Emerging from the underbrush, another animal emerged, far smaller, with bright white fur and no mane, and a long, hairless tail. Its head was longer, pointed, and it gave off a cunning air with its sharp eyes. Her mama's words told her it paused outside the cave, far from the lion and came no further.
'How is your health, great king of the plains?' The rat asked. The lion lifted its head and gave a cough.
'I am old and sick, little rat,' The lion replied. 'Won't you step into my cave for a moment? I would share my final thoughts with you.'
Yet the rat did not move, clever as it was.
'I should be glad to do as you request, but let me ask a question of you first, great king,' The rat said. The lion seemed displeased but nodded.
'Ask then,' it said and the rat nodded its nose towards the ground in front of the cave.

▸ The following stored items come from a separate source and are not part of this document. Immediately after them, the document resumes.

/-- `Σ_{p ∈ T} 1/p² ≤ 1/198` for any finite set `T` of odd integers `≥ 101` (verbatim the tree's private
`ShnirelmanGoldbachExplicit.sum_inv_sq_le_of_odd`). [folklore] -/
private theorem sum_inv_sq_le_of_odd (T : Finset ℕ) (hT : ∀ p ∈ T, Odd p ∧ 101 ≤ p) :
    ∑ p ∈ T, 1 / (p : ℝ) ^ 2 ≤ 1 / 198 := by
  have htel : ∀ M : ℕ, 49 ≤ M →
      ∑ m ∈ Icc 50 M, (1 / (2 * (m : ℝ) - 1) - 1 / (2 * (m : ℝ) + 1)) = 1 / 99 - 1 / (2 * (M : ℝ) + 1) := by
    intro M hM
    induction M with
    | zero => omega
    | succ M ih =>
        rcases Nat.lt_or_ge M 49 with h | h
        · have hM' : M = 48 := by omega
          subst hM'
          rw [Finset.Icc_eq_empty (by norm_num), sum_empty]
          norm_num
        · rw [sum_Icc_succ_top (by omega), ih h]
          push_cast
          ring
  by_cases hTe : T = ∅
  · rw [hTe, sum_empty]; norm_num
  obtain ⟨p₀, hp₀⟩ := Finset.nonempty_iff_ne_empty.mpr hTe
  obtain ⟨M, hM⟩ : ∃ M : ℕ, T.sup (fun p => (p - 1) / 2) = M := ⟨_, rfl⟩
  have hM49 : 49 ≤ M := by
    have h1 := Finset.le_sup (f := fun p => (p - 1) / 2) hp₀
    simp only [hM] at h1
    have h2 := (hT p₀ hp₀).2
    omega
  have hsub : T ⊆ (Icc 50 M).image (fun m => 2 * m + 1) := by
    intro p hp
    obtain ⟨⟨k, hk⟩, hp101⟩ := hT p hp
    rw [mem_image]
    refine ⟨k, ?_, hk.symm⟩
    rw [mem_Icc]
    have h1 := Finset.le_sup (f := fun p => (p - 1) / 2) hp
    simp only [hM] at h1
    constructor <;> omega
  have hterm : ∀ p ∈ T, 1 / (p : ℝ) ^ 2 ≤ (1 / 2 : ℝ) * (1 / ((p : ℝ) - 2) - 1 / p) := by
    intro p hp
    have hp101 : (101 : ℝ) ≤ p := by exact_mod_cast (hT p hp).2
    have hp2 : (p : ℝ) - 2 ≠ 0 := by
      have : (0 : ℝ) < (p : ℝ) - 2 := by linarith
      exact ne_of_gt this
    have hp0 : (p : ℝ) ≠ 0 := by
      have : (0 : ℝ) < (p : ℝ) := by linarith
      exact ne_of_gt this
    have heq : (1 / 2 : ℝ) * (1 / ((p : ℝ) - 2) - 1 / p) = 1 / (((p : ℝ) - 2) * p) := by
      field_simp; ring
    rw [heq]
    exact one_div_le_one_div_of_le (by nlinarith) (by nlinarith)
  have hnonneg : ∀ q : ℕ, q ∈ (Icc 50 M).image (fun m => 2 * m + 1) →
      0 ≤ (1 / 2 : ℝ) * (1 / ((q : ℝ) - 2) - 1 / q) := by
    intro q hq
    rw [mem_image] at hq
    obtain ⟨m, hm, rfl⟩ := hq
    rw [mem_Icc] at hm
    have hm50 : (50 : ℝ) ≤ m := by exact_mod_cast hm.1
    push_cast
    have h1 : 1 / (2 * (m : ℝ) + 1) ≤ 1 / (2 * (m : ℝ) + 1 - 2) :=
      one_div_le_one_div_of_le (by linarith) (by linarith)
    linarith
  calc ∑ p ∈ T, 1 / (p : ℝ) ^ 2 ≤ ∑ p ∈ T, (1 / 2 : ℝ) * (1 / ((p : ℝ) - 2) - 1 / p) := sum_le_sum hterm
    _ ≤ ∑ q ∈ (Icc 50 M).image (fun m => (2 * m + 1 : ℕ)), (1 / 2 : ℝ) * (1 / ((q : ℝ) - 2) - 1 / q) :=
        sum_le_sum_of_subset_of_nonneg hsub fun q hq _ => hnonneg q hq
    _ = ∑ m ∈ Icc 50 M, (1 / 2 : ℝ) * (1 / (2 * (m : ℝ) - 1) - 1 / (2 * (m : ℝ) + 1)) := by
        rw [sum_image (fun a _ b _ h => by omega)]
        refine sum_congr rfl fun m _ => ?_
        push_cast
        ring
    _ = (1 / 2 : ℝ) * (1 / 99 - 1 / (2 * (M : ℝ) + 1)) := by rw [← mul_sum, htel M hM49]
    _ ≤ 1 / 198 := by
        have : (0 : ℝ) ≤ 1 / (2 * (M : ℝ) + 1) := by positivity
        linarith

set_option maxHeartbeats 4000000 in
/-- `∏_{p ∈ O}(1 + g₁₆(p)/p) ≤ 4.3·10⁶` over any finite set of odd primes: head (`p ≤ 100`) `≤ 3 918 300`
(`norm_num`), tail `≤ exp(17.7/198) ≤ 1.0974`. [folklore] -/
private theorem prod_g16Factor_le (O : Finset ℕ) (hO : ∀ p ∈ O, p.Prime ∧ 2 < p) :
    ∏ p ∈ O, (1 + g16Factor p / p) ≤ 4.3e6 := by
  have hF1 : ∀ p : ℕ, 2 < p → 1 ≤ 1 + g16Factor p / p := fun p hp => by
    have h1 := g16Factor_nonneg hp
    have h2 : (0 : ℝ) ≤ g16Factor p / p := by positivity
    linarith
  have hF0 : ∀ p ∈ O, 0 ≤ 1 + g16Factor p / p := fun p hp => le_trans zero_le_one (hF1 p (hO p hp).2)
  rw [← prod_filter_mul_prod_filter_not O (fun p => p ≤ 100)]
  have hsub : O.filter (fun p => p ≤ 100) ⊆ (range 101).filter (fun p => p.Prime ∧ 2 < p) := by
    intro p hp
    rw [mem_filter] at hp ⊢
    obtain ⟨hpO, hp100⟩ := hp
    exact ⟨mem_range.mpr (by omega), hO p hpO⟩
  have hhead : ∏ p ∈ O.filter (fun p => p ≤ 100), (1 + g16Factor p / p) ≤ 3918300 := by
    have hUval : ∏ p ∈ (range 101).filter (fun p => p.Prime ∧ 2 < p), (1 + g16Factor p / p)
        ≤ 3918300 := by
      rw [prod_filter]
      simp only [prod_range_succ, prod_range_zero, g16Factor]
      norm_num
    refine le_trans ?_ hUval
    rw [← prod_sdiff hsub]
    have h1 : 1 ≤ ∏ p ∈ (range 101).filter (fun p => p.Prime ∧ 2 < p) \ O.filter (fun p => p ≤ 100),
        (1 + g16Factor p / p) := by
      calc (1 : ℝ) = ∏ p ∈ (range 101).filter (fun p => p.Prime ∧ 2 < p) \ O.filter (fun p => p ≤ 100),
          (1 : ℝ) := prod_const_one.symm
        _ ≤ _ := prod_le_prod (fun _ _ => zero_le_one) fun p hp =>
          hF1 p (mem_filter.mp (sdiff_subset hp)).2.2
    have h0 : 0 ≤ ∏ p ∈ O.filter (fun p => p ≤ 100), (1 + g16Factor p / p) :=
      prod_nonneg fun p hp => hF0 p (mem_filter.mp hp).1
    exact le_mul_of_one_le_left h0 h1
  have htail : ∏ p ∈ O.filter (fun p => ¬p ≤ 100), (1 + g16Factor p / p) ≤ 1.0974 := by
    set T' := O.filter (fun p => ¬p ≤ 100) with hT'
    have hT'mem : ∀ p ∈ T', p.Prime ∧ 2 < p ∧ 101 ≤ p := fun p hp => by
      rw [hT', mem_filter] at hp
      exact ⟨(hO p hp.1).1, (hO p hp.1).2, by omega⟩
    have h1 : ∏ p ∈ T', (1 + g16Factor p / p) ≤ Real.exp (∑ p ∈ T', g16Factor p / p) := by
      rw [Real.exp_sum]
      exact prod_le_prod (fun p hp => hF0 p (mem_filter.mp hp).1) fun p _ => by
        have := Real.add_one_le_exp (g16Factor p / p); linarith
    have h2 : ∑ p ∈ T', g16Factor p / p ≤ 17.7 * ∑ p ∈ T', 1 / (p : ℝ) ^ 2 := by
      rw [mul_sum]
      exact sum_le_sum fun p hp => by
        calc g16Factor p / p ≤ 17.7 / (p : ℝ) ^ 2 := g16Factor_div_le (hT'mem p hp).2.2
          _ = 17.7 * (1 / (p : ℝ) ^ 2) := by ring
    have h3 : ∑ p ∈ T', 1 / (p : ℝ) ^ 2 ≤ 1 / 198 :=
      sum_inv_sq_le_of_odd T' fun p hp =>
        ⟨(hT'mem p hp).1.odd_of_ne_two (by have := (hT'mem p hp).2.1; omega), (hT'mem p hp).2.2⟩
    have h4 : ∑ p ∈ T', g16Factor p / p ≤ 0.0894 := by linarith
    have h5 : Real.exp (∑ p ∈ T', g16Factor p / p) ≤ Real.exp 0.0894 := Real.exp_le_exp.mpr h4
    have h6 : Real.exp (0.0894 : ℝ) ≤ 1.0974 := by
      have := Real.abs_exp_sub_one_sub_id_le (x := (0.0894 : ℝ)) (by rw [abs_le]; constructor <;> norm_num)
      rw [abs_le] at this
      nlinarith [this.2]
    linarith
  have htail0 : 0 ≤ ∏ p ∈ O.filter (fun p => ¬p ≤ 100), (1 + g16Factor p / p) :=
    prod_nonneg fun p hp => hF0 p (mem_filter.mp hp).1
  calc (∏ p ∈ O.filter (fun p => p ≤ 100), (1 + g16Factor p / p)) *
        ∏ p ∈ O.filter (fun p => ¬p ≤ 100), (1 + g16Factor p / p) ≤ 3918300 * 1.0974 :=
        mul_le_mul hhead htail htail0 (by norm_num)
    _ ≤ 4.3e6 := by norm_num

/-- `Σ_{even n ∈ (0, x]} f(n)¹⁶ ≤ (x/2)·∏_{2<p≤x}(1 + g₁₆(p)/p)` (expand, swap, count even multiples). [folklore] -/
private theorem sum_even_oddSingularFactor_pow16_le_prod (x : ℕ) :
    ∑ n ∈ (Ioc 0 x).filter Even, oddSingularFactor n ^ 16
      ≤ (x : ℝ) / 2 * ∏ p ∈ (range (x + 1)).filter (fun p => p.Prime ∧ 2 < p), (1 + g16Factor p / p) := by
  set E := (Ioc 0 x).filter Even with hE
  set O := (range (x + 1)).filter (fun p => p.Prime ∧ 2 < p) with hO
  have hSO : ∀ n ∈ E, n.primeFactors.filter (2 < ·) ⊆ O := by
    intro n hn p hp
    rw [hE, mem_filter, mem_Ioc] at hn
    rw [mem_filter, Nat.mem_primeFactors] at hp
    obtain ⟨⟨hpr, hpd, hn0⟩, hp2⟩ := hp
    rw [hO, mem_filter, mem_range]
    have := Nat.le_of_dvd (by omega) hpd
    exact ⟨by omega, hpr, hp2⟩
  have hg0 : ∀ p ∈ O, 0 ≤ g16Factor p := fun p hp => by
    rw [hO, mem_filter] at hp
    exact g16Factor_nonneg hp.2.2
  have hw0 : ∀ T ∈ O.powerset, 0 ≤ ∏ p ∈ T, g16Factor p := fun T hT =>
    prod_nonneg fun p hp => hg0 p (mem_powerset.mp hT hp)
  have hexp : ∀ n ∈ E, oddSingularFactor n ^ 16
      = ∑ T ∈ O.powerset, if T ⊆ n.primeFactors.filter (2 < ·) then ∏ p ∈ T, g16Factor p else 0 := by
    intro n hn
    rw [oddSingularFactor_pow16_eq, ← sum_filter]
    apply sum_congr _ (fun _ _ => rfl)
    ext T
    simp only [mem_powerset, mem_filter]
    exact ⟨fun h => ⟨h.trans (hSO n hn), h⟩, fun h => h.2⟩
  have hswap : ∑ n ∈ E, oddSingularFactor n ^ 16
      = ∑ T ∈ O.powerset, (∏ p ∈ T, g16Factor p) * #{n ∈ E | T ⊆ n.primeFactors.filter (2 < ·)} := by
    rw [sum_congr rfl hexp, sum_comm]
    refine sum_congr rfl fun T _ => ?_
    rw [← sum_filter, sum_const, nsmul_eq_mul, mul_comm]
  have hcount : ∀ T ∈ O.powerset,
      (#{n ∈ E | T ⊆ n.primeFactors.filter (2 < ·)} : ℝ) ≤ (x : ℝ) / (2 * ∏ p ∈ T, (p : ℝ)) := by
    intro T hT
    rw [mem_powerset] at hT
    have hTprime : ∀ p ∈ T, p.Prime ∧ 2 < p := fun p hp => by
      have := hT hp
      rw [hO, mem_filter] at this
      exact this.2
    set d := ∏ p ∈ T, p with hd
    have h2d : Nat.Coprime 2 d := Nat.Coprime.prod_right fun p hp =>
      (Nat.coprime_primes Nat.prime_two (hTprime p hp).1).mpr (by have := (hTprime p hp).2; omega)
    have hsub : {n ∈ E | T ⊆ n.primeFactors.filter (2 < ·)} ⊆ {n ∈ Ioc 0 x | 2 * d ∣ n} := by
      intro n hn
      rw [mem_filter, hE, mem_filter] at hn
      obtain ⟨⟨hnx, hneven⟩, hTS⟩ := hn
      rw [mem_filter]
      refine ⟨hnx, Nat.Coprime.mul_dvd_of_dvd_of_dvd h2d (even_iff_two_dvd.mp hneven) ?_⟩
      rw [hd]
      exact Finset.prod_primes_dvd n (fun p hp => (hTprime p hp).1.prime) fun p hp => by
        have := hTS hp
        rw [mem_filter, Nat.mem_primeFactors] at this
        exact this.1.2.1
    have hcard := card_le_card hsub
    rw [Nat.Ioc_filter_dvd_card_eq_div] at hcard
    have hdiv : ((x / (2 * d) : ℕ) : ℝ) ≤ (x : ℝ) / ((2 * d : ℕ) : ℝ) := Nat.cast_div_le
    calc (#{n ∈ E | T ⊆ n.primeFactors.filter (2 < ·)} : ℝ) ≤ ((x / (2 * d) : ℕ) : ℝ) := by
          exact_mod_cast hcard
      _ ≤ (x : ℝ) / ((2 * d : ℕ) : ℝ) := hdiv
      _ = (x : ℝ) / (2 * ∏ p ∈ T, (p : ℝ)) := by rw [hd]; push_cast; rfl
  calc ∑ n ∈ E, oddSingularFactor n ^ 16
      = ∑ T ∈ O.powerset, (∏ p ∈ T, g16Factor p) * #{n ∈ E | T ⊆ n.primeFactors.filter (2 < ·)} := hswap
    _ ≤ ∑ T ∈ O.powerset, (∏ p ∈ T, g16Factor p) * ((x : ℝ) / (2 * ∏ p ∈ T, (p : ℝ))) :=
        sum_le_sum fun T hT => mul_le_mul_of_nonneg_left (hcount T hT) (hw0 T hT)
    _ = (x : ℝ) / 2 * ∑ T ∈ O.powerset, ∏ p ∈ T, (g16Factor p / p) := by
        rw [mul_sum]
        refine sum_congr rfl fun T hT => ?_
        rw [prod_div_distrib]
        have hTpos : (0 : ℝ) < ∏ p ∈ T, (p : ℝ) := prod_pos fun p hp => by
          have := (mem_powerset.mp hT) hp
          rw [hO, mem_filter] at this
          exact_mod_cast this.2.1.pos
        field_simp
    _ = (x : ℝ) / 2 * ∏ p ∈ O, (1 + g16Factor p / p) := by rw [prod_one_add]

/-- **Sixteenth moment of the singular factor**: `Σ_{even n ∈ (0, x]} f(n)¹⁶ ≤ 2.15·10⁶·x`.
[cite: Nathanson1996, Lemma 7.7 (explicit sixteenth-moment analogue for the odd singular factor, proved here)] -/
theorem sum_even_oddSingularFactor_pow16_le (x : ℕ) :
    ∑ n ∈ (Ioc 0 x).filter Even, oddSingularFactor n ^ 16 ≤ 2.15e6 * (x : ℝ) := by
  have h1 := sum_even_oddSingularFactor_pow16_le_prod x
  have h2 := prod_g16Factor_le ((range (x + 1)).filter (fun p => p.Prime ∧ 2 < p))
    (fun p hp => (mem_filter.mp hp).2)
  have hx : (0 : ℝ) ≤ (x : ℝ) / 2 := by positivity
  calc _ ≤ _ := h1
    _ ≤ (x : ℝ) / 2 * 4.3e6 := mul_le_mul_of_nonneg_left h2 hx
    _ = 2.15e6 * (x : ℝ) := by ring

/-- Hölder, exponent 16: `(Σ_T u)¹⁶ ≤ |T|¹⁵·Σ_T u¹⁶` for `u ≥ 0` (one Cauchy–Schwarz step on top of
`pow8_sum_le`). [folklore] -/
private theorem pow16_sum_le (T : Finset ℕ) (u : ℕ → ℝ) (hu : ∀ n ∈ T, 0 ≤ u n) :
    (∑ n ∈ T, u n) ^ 16 ≤ (#T : ℝ) ^ 15 * ∑ n ∈ T, u n ^ 16 := by
  set m : ℝ := (#T : ℝ) with hm
  have hm0 : 0 ≤ m := by positivity
  have h8 := pow8_sum_le T u hu
  have hS1 : 0 ≤ ∑ n ∈ T, u n := sum_nonneg hu
  have hS8 : 0 ≤ ∑ n ∈ T, u n ^ 8 := sum_nonneg fun n _ => by positivity
  have h16 : (∑ n ∈ T, u n ^ 8) ^ 2 ≤ m * ∑ n ∈ T, u n ^ 16 := by
    have h := sq_sum_le_card_mul_sum_sq T (fun n => u n ^ 8)
    have e : ∑ n ∈ T, (u n ^ 8) ^ 2 = ∑ n ∈ T, u n ^ 16 := sum_congr rfl fun n _ => by ring
    rw [e] at h
    exact h
  have h8' : ((∑ n ∈ T, u n) ^ 8) ^ 2 ≤ (m ^ 7 * ∑ n ∈ T, u n ^ 8) ^ 2 :=
    pow_le_pow_left₀ (by positivity) h8 2
  calc (∑ n ∈ T, u n) ^ 16 = ((∑ n ∈ T, u n) ^ 8) ^ 2 := by ring
    _ ≤ (m ^ 7 * ∑ n ∈ T, u n ^ 8) ^ 2 := h8'
    _ = m ^ 14 * (∑ n ∈ T, u n ^ 8) ^ 2 := by ring
    _ ≤ m ^ 14 * (m * ∑ n ∈ T, u n ^ 16) := mul_le_mul_of_nonneg_left h16 (by positivity)
    _ = m ^ 15 * ∑ n ∈ T, u n ^ 16 := by ring

/-- **The Hölder-16 count**: `2.15·10⁶·κ¹⁵ < (c₀²/(2A) − 10⁻⁴)¹⁶` suffices. [cite: Nathanson1996, Thm 7.8 (difference analogue, Hölder-16, explicit; proved here)] -/
theorem even_count_ge_of16 {c₀ A Λ κ : ℝ} {x₁ : ℕ} (hc₀ : 0.9 ≤ c₀) (hc₁ : c₀ ≤ 1) (hA : 1 ≤ A)
    (hA' : A ≤ 100) (hΛ : 38 ≤ Λ) (hx₁ : (x₁ : ℝ) ≤ Real.exp Λ) (hπ : PrimeCountingLowerMul c₀ x₁)
    (hpair : ∀ N h : ℕ, Real.exp Λ ≤ N → h ≠ 0 → Even h →
      ((#{q ∈ Nat.primesLE N | (q + h).Prime} : ℕ) : ℝ)
        ≤ A * oddSingularFactor h * (N : ℝ) / Real.log (N : ℝ) ^ 2)
    (hκ0 : 0 ≤ κ) (hκ : 2.15e6 * κ ^ 15 < (c₀ ^ 2 / (2 * A) - 1e-4) ^ 16)
    {N : ℕ} (hN : Real.exp Λ ≤ N) :
    κ * N ≤ ((#{h ∈ Icc 1 N | Even h ∧ ∃ p q : ℕ, p.Prime ∧ q.Prime ∧ p ≤ N ∧ q + h = p} : ℕ) : ℝ) :=
  even_count_ge_of_moment 15 hc₀ hc₁ hA hA' hΛ hx₁ hπ hpair sum_even_oddSingularFactor_pow16_le
    pow16_sum_le hκ0 hκ hN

'I have noticed there are many footprints going into your cave,' The rat said. 'Yet none coming out. My question is this: where do your visitors leave from, if not this entrance?'
Selene gasped at that as she saw, indeed, there were many footprints that went one way, from all kinds of animals, but none heading in the other direction. Her mother began to speak the reply of the lion, when suddenly, the sound of knuckles rapping against rockrete disturbed them and the images faded from her mind. Her mama's head snapped up, staring at the trespasser. They didn't get visitors.
It was a boy, maybe twelve years old, holding another little stack of strung together papers. Selene had thought all the papers were the same, but now that she looked more closely, she saw the big letters on the front page of the stack the boy held was different to the one she had.
"H-hi," The boy said, shifting nervously from one foot to another. Mama's gaze did not waver from him for an instant and Selene felt her arms tighten about her. "I was… wondering if we could trade."
Mama blinked. "Trade?" She repeated and Selene looked from her to the boy.
"My… thing has pictures," The boy continued, holding the booklet aloft and opening it. Selene's eyes widened at the colorful interior which seemed to contain a number of small, strangely drawn people. "Its… funny, I think, but I've read them all. I was… hoping you'd be okay with trading them."
"I don't think-," Mama began, but Selene's voice cut her off.
"Can we?" Selene asked, intrigued by the comics. Her mama looked down at her, uncertainty on her face, before cracking a small smile.
"Alright," she said. She picked up Selene and set her down to the side, taking the papers as well. She rose and held it out to the boy, though there was still some tenseness in her shoulders. He handed over his set and accepted hers in turn, a gleeful smile on his face. She watched him turn around and scamper away before she returned to Selene.
"Now, let's see here," She began, but stopped when Selene tugged at her arm. "What is it?"
"What happened with the rat and the lion?"
For some reason, her mama sighed.
Ahsael held another of the dark red crystals up for what must have been the hundredth time. It had been nearly a week since he'd begun his studies of the last organic remains of his servants. He'd learned several things over the six days he'd spent studying them.
First off, the blood crystal was not actual blood. At least, it did not act like blood. He'd first noticed this after picking it up, when it hadn't broken apart like disintegrating parchment in the grip of his armored gauntlets. It was surprisingly sturdy, having a durability more on par with iron rather than frozen blood, though it remained brittle and could be broken with an exertion of force from his gene-enhanced muscles. Strangely, once broken it would lose any of its special qualities. Difficult for a mortal to break, however.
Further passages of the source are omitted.